April Surgent


April Surgent’s fused and cameo-engraved glass panels have a story to tell, recalling glimpses of people and places like translucent fragments of memory. In late 2005, the artist spent four months traveling in Spain and Europe on a grant from the Spanish embassy in Australia. She cataloged her travels though writing, sketches, and photography, ultimately translating her documentation into a body of work for her 2006 solo debut at the Bullseye Gallery, “A Meandering Tale.”

“My work investigates the importance of the inherent link between person and place, says Surgent. “Places have the power to shape people’s perceptions of themselves and others, and to affect what and how we think, feel, see, remember and act…Having a natural bond to places, we are often understood and understand ourselves through them.”

Surgent’s work is a diary of sorts, logging a journey that began when she was just 13 years old. Traveling in Victoria, British Columbia, she glimpsed the workings of a hot glass studio. “Like many others before me, I was immediately seduced,” says Surgent.

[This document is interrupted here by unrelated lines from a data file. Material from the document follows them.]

import Summits.Ventures.PercRepro.C041AnchorGlueSets
import Summits.Ventures.PercRepro.C041SixVec
import Summits.Ventures.PercRepro.C041TriangleCone

/-!
# ROW C-041 — THE SIX-VECTOR IS MULTIPLICATIVE OVER BLOCKS AT THE ANCHOR (p6, gen 29; mine-3's C-041.md
§20 (b)(3))

Setting of `C041AnchorGlue(Sets)`: the zones `Z₂`, `Z₃` glued at their anchors.  A state of the glued zone is a
pair of states (`stateEquiv`), and each of the six count sets of the glued zone at the anchor is the product of the
two sides' (`card_Fset_glue`, …: the anchor's merged sub-zone is all red / without blue `2`-mark / without blue
`1`-mark / invalid iff both halves are, and then the cross-admissibility condition of `adm_iff` is vacuous).  Hence
**`sixVec_glue : Π(Z₂ ∪_a Z₃) = Π(Z₂) * Π(Z₃)`** (pointwise), and with mine-3's `InCone.mul` (`C041TriangleCone`) the
cone is closed under gluing at the anchor (`inCone_sixVec_glue`), which gives (P), the one-anchor (CS) and the ZONE
O-CUBE on the glued zone (`zoneOCubeConj_glue`) — the «gluing at the anchor» step of the class 𝒵 of §20 (b)(3),
in the six-vector form that carries it.
-/

namespace PercRepro

namespace ZoneZ

namespace AnchorGlue

open ZoneData Pendant TreeClosure Finset

universe u₁ u₂ u₃ u₄ u₅ u₆ u₇ u₈

variable {V₂ : Type u₁} {E₂ : Type u₂} {S₁ : Type u₃} {S₂ : Type u₄} {V₃ : Type u₅} {E₃ : Type u₆}
  {R₁ : Type u₇} {R₂ : Type u₈}
variable (Z₂ : ZoneData V₂ E₂ S₁ S₂) (a₂ : V₂) (Z₃ : ZoneData V₃ E₃ R₁ R₂) (a₃ : V₃)

/-! ## The states of the glued zone -/

/-- The states of the glued zone are the pairs of states. -/
def stateEquiv : State (E₂ ⊕ E₃) (S₁ ⊕ R₁) (S₂ ⊕ R₂) ≃ State E₂ S₁ S₂ × State E₃ R₁ R₂ where
  toFun σ := (restrL σ, restrR σ)
  invFun p := (Sum.elim p.1.1 p.2.1, Sum.elim p.1.2.1 p.2.2.1, Sum.elim p.1.2.2 p.2.2.2)
  left_inv σ := by
    obtain ⟨c, m₁, m₂⟩ := σ
    refine Prod.ext ?_ (Prod.ext ?_ ?_)
    · funext e
      rcases e with e | e <;> rfl
    · funext t
      rcases t with t | t <;> rfl
    · funext t
      rcases t with t | t <;> rfl
  right_inv p := by
    obtain ⟨⟨c, m₁, m₂⟩, ⟨c', m₁', m₂'⟩⟩ := p
    rfl

/-- The equivalence, applied. -/
theorem stateEquiv_apply (σ : State (E₂ ⊕ E₃) (S₁ ⊕ R₁) (S₂ ⊕ R₂)) : stateEquiv σ = (restrL σ, restrR σ) := rfl

section Counts

variable [Fintype E₂] [DecidableEq E₂] [Fintype S₁] [DecidableEq S₁] [Fintype S₂] [DecidableEq S₂]
  [Fintype E₃] [DecidableEq E₃] [Fintype R₁] [DecidableEq R₁] [Fintype R₂] [DecidableEq R₂]

/-- A filter on a product by a conjunction of conditions on the factors. -/
theorem card_filter_prod {α β : Type*} [Fintype α] [Fintype β] (P : α → Prop) (Q : β → Prop)
    [DecidablePred P] [DecidablePred Q] :
    #(univ.filter fun x : α × β => P x.1 ∧ Q x.2) = #(univ.filter P) * #(univ.filter Q) := by
  rw [← Finset.univ_product_univ, Finset.filter_product, Finset.card_product]

/-- A count of the glued zone which splits as a conjunction of conditions on the two halves is a product. -/
theorem card_filter_eq_mul (Q : State (E₂ ⊕ E₃) (S₁ ⊕ R₁) (S₂ ⊕ R₂) → Prop) (P₂ : State E₂ S₁ S₂ → Prop)
    (P₃ : State E₃ R₁ R₂ → Prop) [DecidablePred Q] [DecidablePred P₂] [DecidablePred P₃]
    (h : ∀ σ, Q σ ↔ P₂ (restrL σ) ∧ P₃ (restrR σ)) :
    #(univ.filter Q) = #(univ.filter P₂) * #(univ.filter P₃) := by
  rw [← card_filter_prod P₂ P₃]
  refine Finset.card_equiv stateEquiv fun σ => ?_
  rw [Finset.mem_filter, Finset.mem_filter]
  simp only [Finset.mem_univ, true_and, stateEquiv_apply]
  exact h σ

/-- `#F` multiplies. -/
theorem card_Fset_glue : #((glue Z₂ a₂ Z₃ a₃).Fset (Sum.inl a₂)) = #(Z₂.Fset a₂) * #(Z₃.Fset a₃) := by
  classical
  have e : (glue Z₂ a₂ Z₃ a₃).Fset (Sum.inl a₂) = univ.filter fun σ =>
      (glue Z₂ a₂ Z₃ a₃).adm σ ∧ Sum.inl a₂ ∉ (glue Z₂ a₂ Z₃ a₃).D σ ∧ Sum.inl a₂ ∉ (glue Z₂ a₂ Z₃ a₃).D2 σ := by
    ext σ
    rw [mem_Fset, Finset.mem_filter]
    simp only [Finset.mem_univ, true_and]
  have e₂ : Z₂.Fset a₂ = univ.filter fun τ => Z₂.adm τ ∧ a₂ ∉ Z₂.D τ ∧ a₂ ∉ Z₂.D2 τ := by
    ext τ
    rw [mem_Fset, Finset.mem_filter]
    simp only [Finset.mem_univ, true_and]
  have e₃ : Z₃.Fset a₃ = univ.filter fun τ => Z₃.adm τ ∧ a₃ ∉ Z₃.D τ ∧ a₃ ∉ Z₃.D2 τ := by
    ext τ
    rw [mem_Fset, Finset.mem_filter]
    simp only [Finset.mem_univ, true_and]
  rw [e, e₂, e₃]
  refine card_filter_eq_mul _ _ _ fun σ => ?_
  rw [adm_iff, inl_a_mem_D_iff, inl_a_mem_D2_iff]
  tauto

/-- `#(F + T₁)` multiplies. -/
theorem card_FAset_glue : #((glue Z₂ a₂ Z₃ a₃).FAset (Sum.inl a₂)) = #(Z₂.FAset a₂) * #(Z₃.FAset a₃) := by
  classical
  have e : (glue Z₂ a₂ Z₃ a₃).FAset (Sum.inl a₂) = univ.filter fun σ =>
      (glue Z₂ a₂ Z₃ a₃).adm σ ∧ Sum.inl a₂ ∉ (glue Z₂ a₂ Z₃ a₃).D2 σ := by
    ext σ
    rw [mem_FAset, Finset.mem_filter]
    simp only [Finset.mem_univ, true_and]
  have e₂ : Z₂.FAset a₂ = univ.filter fun τ => Z₂.adm τ ∧ a₂ ∉ Z₂.D2 τ := by
    ext τ
    rw [mem_FAset, Finset.mem_filter]
    simp only [Finset.mem_univ, true_and]
  have e₃ : Z₃.FAset a₃ = univ.filter fun τ => Z₃.adm τ ∧ a₃ ∉ Z₃.D2 τ := by
    ext τ
    rw [mem_FAset, Finset.mem_filter]
    simp only [Finset.mem_univ, true_and]
  rw [e, e₂, e₃]
  refine card_filter_eq_mul _ _ _ fun σ => ?_
  rw [adm_iff, inl_a_mem_D2_iff]
  tauto

/-- `#(F + T₂)` multiplies. -/
theorem card_FBset_glue : #((glue Z₂ a₂ Z₃ a₃).FBset (Sum.inl a₂)) = #(Z₂.FBset a₂) * #(Z₃.FBset a₃) := by
  classical
  have e : (glue Z₂ a₂ Z₃ a₃).FBset (Sum.inl a₂) = univ.filter fun σ =>
      (glue Z₂ a₂ Z₃ a₃).adm σ ∧ Sum.inl a₂ ∉ (glue Z₂ a₂ Z₃ a₃).D σ := by
    ext σ
    rw [mem_FBset, Finset.mem_filter]
    simp only [Finset.mem_univ, true_and]
  have e₂ : Z₂.FBset a₂ = univ.filter fun τ => Z₂.adm τ ∧ a₂ ∉ Z₂.D τ := by
    ext τ
    rw [mem_FBset, Finset.mem_filter]
    simp only [Finset.mem_univ, true_and]
  have e₃ : Z₃.FBset a₃ = univ.filter fun τ => Z₃.adm τ ∧ a₃ ∉ Z₃.D τ := by
    ext τ
    rw [mem_FBset, Finset.mem_filter]
    simp only [Finset.mem_univ, true_and]
  rw [e, e₂, e₃]
  refine card_filter_eq_mul _ _ _ fun σ => ?_
  rw [adm_iff, inl_a_mem_D_iff]
  tauto

/-- `#I_F` multiplies. -/
theorem card_IFset_glue : #((glue Z₂ a₂ Z₃ a₃).IFset (Sum.inl a₂)) = #(Z₂.IFset a₂) * #(Z₃.IFset a₃) := by
  classical
  have e : (glue Z₂ a₂ Z₃ a₃).IFset (Sum.inl a₂) = univ.filter fun σ =>
      (glue Z₂ a₂ Z₃ a₃).adm σ ∧ (glue Z₂ a₂ Z₃ a₃).blueK {Sum.inl a₂} σ ∧
        Sum.inl a₂ ∉ (glue Z₂ a₂ Z₃ a₃).D σ ∧ Sum.inl a₂ ∉ (glue Z₂ a₂ Z₃ a₃).D2 σ := by
    ext σ
    rw [mem_IFset, Finset.mem_filter]
    simp only [Finset.mem_univ, true_and]
  have e₂ : Z₂.IFset a₂ = univ.filter fun τ => Z₂.adm τ ∧ Z₂.blueK {a₂} τ ∧ a₂ ∉ Z₂.D τ ∧ a₂ ∉ Z₂.D2 τ := by
    ext τ
    rw [mem_IFset, Finset.mem_filter]
    simp only [Finset.mem_univ, true_and]
  have e₃ : Z₃.IFset a₃ = univ.filter fun τ => Z₃.adm τ ∧ Z₃.blueK {a₃} τ ∧ a₃ ∉ Z₃.D τ ∧ a₃ ∉ Z₃.D2 τ := by
    ext τ
    rw [mem_IFset, Finset.mem_filter]
    simp only [Finset.mem_univ, true_and]
  rw [e, e₂, e₃]
  refine card_filter_eq_mul _ _ _ fun σ => ?_
  rw [adm_iff, blueK_iff, inl_a_mem_D_iff, inl_a_mem_D2_iff]
  tauto

/-- `#(I_F + I₁)` multiplies. -/
theorem card_IAset_glue : #((glue Z₂ a₂ Z₃ a₃).IAset (Sum.inl a₂)) = #(Z₂.IAset a₂) * #(Z₃.IAset a₃) := by
  classical
  have e : (glue Z₂ a₂ Z₃ a₃).IAset (Sum.inl a₂) = univ.filter fun σ =>
      (glue Z₂ a₂ Z₃ a₃).adm σ ∧ (glue Z₂ a₂ Z₃ a₃).blueK {Sum.inl a₂} σ ∧
        Sum.inl a₂ ∉ (glue Z₂ a₂ Z₃ a₃).D2 σ := by
    ext σ
    rw [mem_IAset, Finset.mem_filter]
    simp only [Finset.mem_univ, true_and]
  have e₂ : Z₂.IAset a₂ = univ.filter fun τ => Z₂.adm τ ∧ Z₂.blueK {a₂} τ ∧ a₂ ∉ Z₂.D2 τ := by
    ext τ
    rw [mem_IAset, Finset.mem_filter]
    simp only [Finset.mem_univ, true_and]
  have e₃ : Z₃.IAset a₃ = univ.filter fun τ => Z₃.adm τ ∧ Z₃.blueK {a₃} τ ∧ a₃ ∉ Z₃.D2 τ := by
    ext τ
    rw [mem_IAset, Finset.mem_filter]
    simp only [Finset.mem_univ, true_and]
  rw [e, e₂, e₃]
  refine card_filter_eq_mul _ _ _ fun σ => ?_
  rw [adm_iff, blueK_iff, inl_a_mem_D2_iff]
  tauto

/-- `#(I_F + I₂)` multiplies. -/
theorem card_IBset_glue : #((glue Z₂ a₂ Z₃ a₃).IBset (Sum.inl a₂)) = #(Z₂.IBset a₂) * #(Z₃.IBset a₃) := by
  classical
  have e : (glue Z₂ a₂ Z₃ a₃).IBset (Sum.inl a₂) = univ.filter fun σ =>
      (glue Z₂ a₂ Z₃ a₃).adm σ ∧ (glue Z₂ a₂ Z₃ a₃).blueK {Sum.inl a₂} σ ∧
        Sum.inl a₂ ∉ (glue Z₂ a₂ Z₃ a₃).D σ := by
    ext σ
    rw [mem_IBset, Finset.mem_filter]
    simp only [Finset.mem_univ, true_and]
  have e₂ : Z₂.IBset a₂ = univ.filter fun τ => Z₂.adm τ ∧ Z₂.blueK {a₂} τ ∧ a₂ ∉ Z₂.D τ := by
    ext τ
    rw [mem_IBset, Finset.mem_filter]
    simp only [Finset.mem_univ, true_and]
  have e₃ : Z₃.IBset a₃ = univ.filter fun τ => Z₃.adm τ ∧ Z₃.blueK {a₃} τ ∧ a₃ ∉ Z₃.D τ := by
    ext τ
    rw [mem_IBset, Finset.mem_filter]
    simp only [Finset.mem_univ, true_and]
  rw [e, e₂, e₃]
  refine card_filter_eq_mul _ _ _ fun σ => ?_
  rw [adm_iff, blueK_iff, inl_a_mem_D_iff]
  tauto

/-- **THE SIX-VECTOR IS MULTIPLICATIVE OVER BLOCKS AT THE ANCHOR**: `Π(Z₂ ∪_a Z₃) = Π(Z₂) * Π(Z₃)`. -/
theorem sixVec_glue : (glue Z₂ a₂ Z₃ a₃).sixVec (Sum.inl a₂) = Z₂.sixVec a₂ * Z₃.sixVec a₃ := by
  funext i
  rw [Pi.mul_apply]
  fin_cases i
  · show (glue Z₂ a₂ Z₃ a₃).sixVec (Sum.inl a₂) 0 = Z₂.sixVec a₂ 0 * Z₃.sixVec a₃ 0
    rw [sixVec_zero, sixVec_zero, sixVec_zero, card_Fset_glue, Nat.cast_mul]
  · show (glue Z₂ a₂ Z₃ a₃).sixVec (Sum.inl a₂) 1 = Z₂.sixVec a₂ 1 * Z₃.sixVec a₃ 1
    rw [sixVec_one, sixVec_one, sixVec_one, card_FAset_glue, Nat.cast_mul]
  · show (glue Z₂ a₂ Z₃ a₃).sixVec (Sum.inl a₂) 2 = Z₂.sixVec a₂ 2 * Z₃.sixVec a₃ 2
    rw [sixVec_two, sixVec_two, sixVec_two, card_FBset_glue, Nat.cast_mul]
  · show (glue Z₂ a₂ Z₃ a₃).sixVec (Sum.inl a₂) 3 = Z₂.sixVec a₂ 3 * Z₃.sixVec a₃ 3
    rw [sixVec_three, sixVec_three, sixVec_three, card_IFset_glue, Nat.cast_mul]
  · show (glue Z₂ a₂ Z₃ a₃).sixVec (Sum.inl a₂) 4 = Z₂.sixVec a₂ 4 * Z₃.sixVec a₃ 4
    rw [sixVec_four, sixVec_four, sixVec_four, card_IAset_glue, Nat.cast_mul]
  · show (glue Z₂ a₂ Z₃ a₃).sixVec (Sum.inl a₂) 5 = Z₂.sixVec a₂ 5 * Z₃.sixVec a₃ 5
    rw [sixVec_five, sixVec_five, sixVec_five, card_IBset_glue, Nat.cast_mul]

/-- **The cone is closed under gluing at the anchor.** -/
theorem inCone_sixVec_glue (h₂ : InCone (Z₂.sixVec a₂)) (h₃ : InCone (Z₃.sixVec a₃)) :
    InCone ((glue Z₂ a₂ Z₃ a₃).sixVec (Sum.inl a₂)) := by
  rw [sixVec_glue]
  exact InCone.mul h₂ h₃

/-- (P) on the glued zone from cone membership of the two sides. -/
theorem K4_glue (h₂ : InCone (Z₂.sixVec a₂)) (h₃ : InCone (Z₃.sixVec a₃)) :
    K4 (#((glue Z₂ a₂ Z₃ a₃).Fset (Sum.inl a₂)) : ℝ) (#((glue Z₂ a₂ Z₃ a₃).T1set (Sum.inl a₂)))
      (#((glue Z₂ a₂ Z₃ a₃).T2set (Sum.inl a₂))) (#((glue Z₂ a₂ Z₃ a₃).Iset (Sum.inl a₂))) :=
  (glue Z₂ a₂ Z₃ a₃).K4_of_inCone_sixVec (Sum.inl a₂) (inCone_sixVec_glue Z₂ a₂ Z₃ a₃ h₂ h₃)

/-- The one-anchor (CS) on the glued zone from cone membership of the two sides. -/
theorem zoneCSConj_glue (h₂ : InCone (Z₂.sixVec a₂)) (h₃ : InCone (Z₃.sixVec a₃)) :
    (glue Z₂ a₂ Z₃ a₃).ZoneCSConj {Sum.inl a₂} (∅ : Set (V₂ ⊕ V₃)) :=
  (glue Z₂ a₂ Z₃ a₃).zoneCSConj_of_inCone_sixVec (Sum.inl a₂) (inCone_sixVec_glue Z₂ a₂ Z₃ a₃ h₂ h₃)

/-- **The ZONE O-CUBE on two cone members glued at the anchor.** -/
theorem zoneOCubeConj_glue (h₂ : InCone (Z₂.sixVec a₂)) (h₃ : InCone (Z₃.sixVec a₃)) :
    (glue Z₂ a₂ Z₃ a₃).ZoneOCubeConj {Sum.inl a₂} (∅ : Set (V₂ ⊕ V₃)) :=
  (glue Z₂ a₂ Z₃ a₃).zoneOCubeConj_of_inCone_sixVec (Sum.inl a₂) (inCone_sixVec_glue Z₂ a₂ Z₃ a₃ h₂ h₃)

end Counts

end AnchorGlue

end ZoneZ

end PercRepro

She began glassblowing lessons at 14 and, during her junior year of high school, was an exchange student in Bornholm, Denmark. She studied glass production there and then earned a scholarship at the College for Creative Studies in Detroit. She completed her degree with honors at Australia National University’s School of Art in Canberra where she studied with Jane Bruce, Deb Jones, and Richard Whiteley. In 2003, during her third year at ANU, Surgent received a scholarship to Pilchuck Glass School where she learned cold-working and traditional cameo-engraving techniques from Jiri Harcuba. “[Harcuba] has been one of the most influential people in my life,” notes Surgent. “Had I not taken his class, I would not be engraving glass to the extent that I am today.”

Surgent has worked with Bullseye Glass Co. and the Bullseye Gallery since she was a student at ANU. After completing her degree, she participated in an artist exchange with Bullseye where she created work for her debut exhibition at SOFA/Chicago 2005.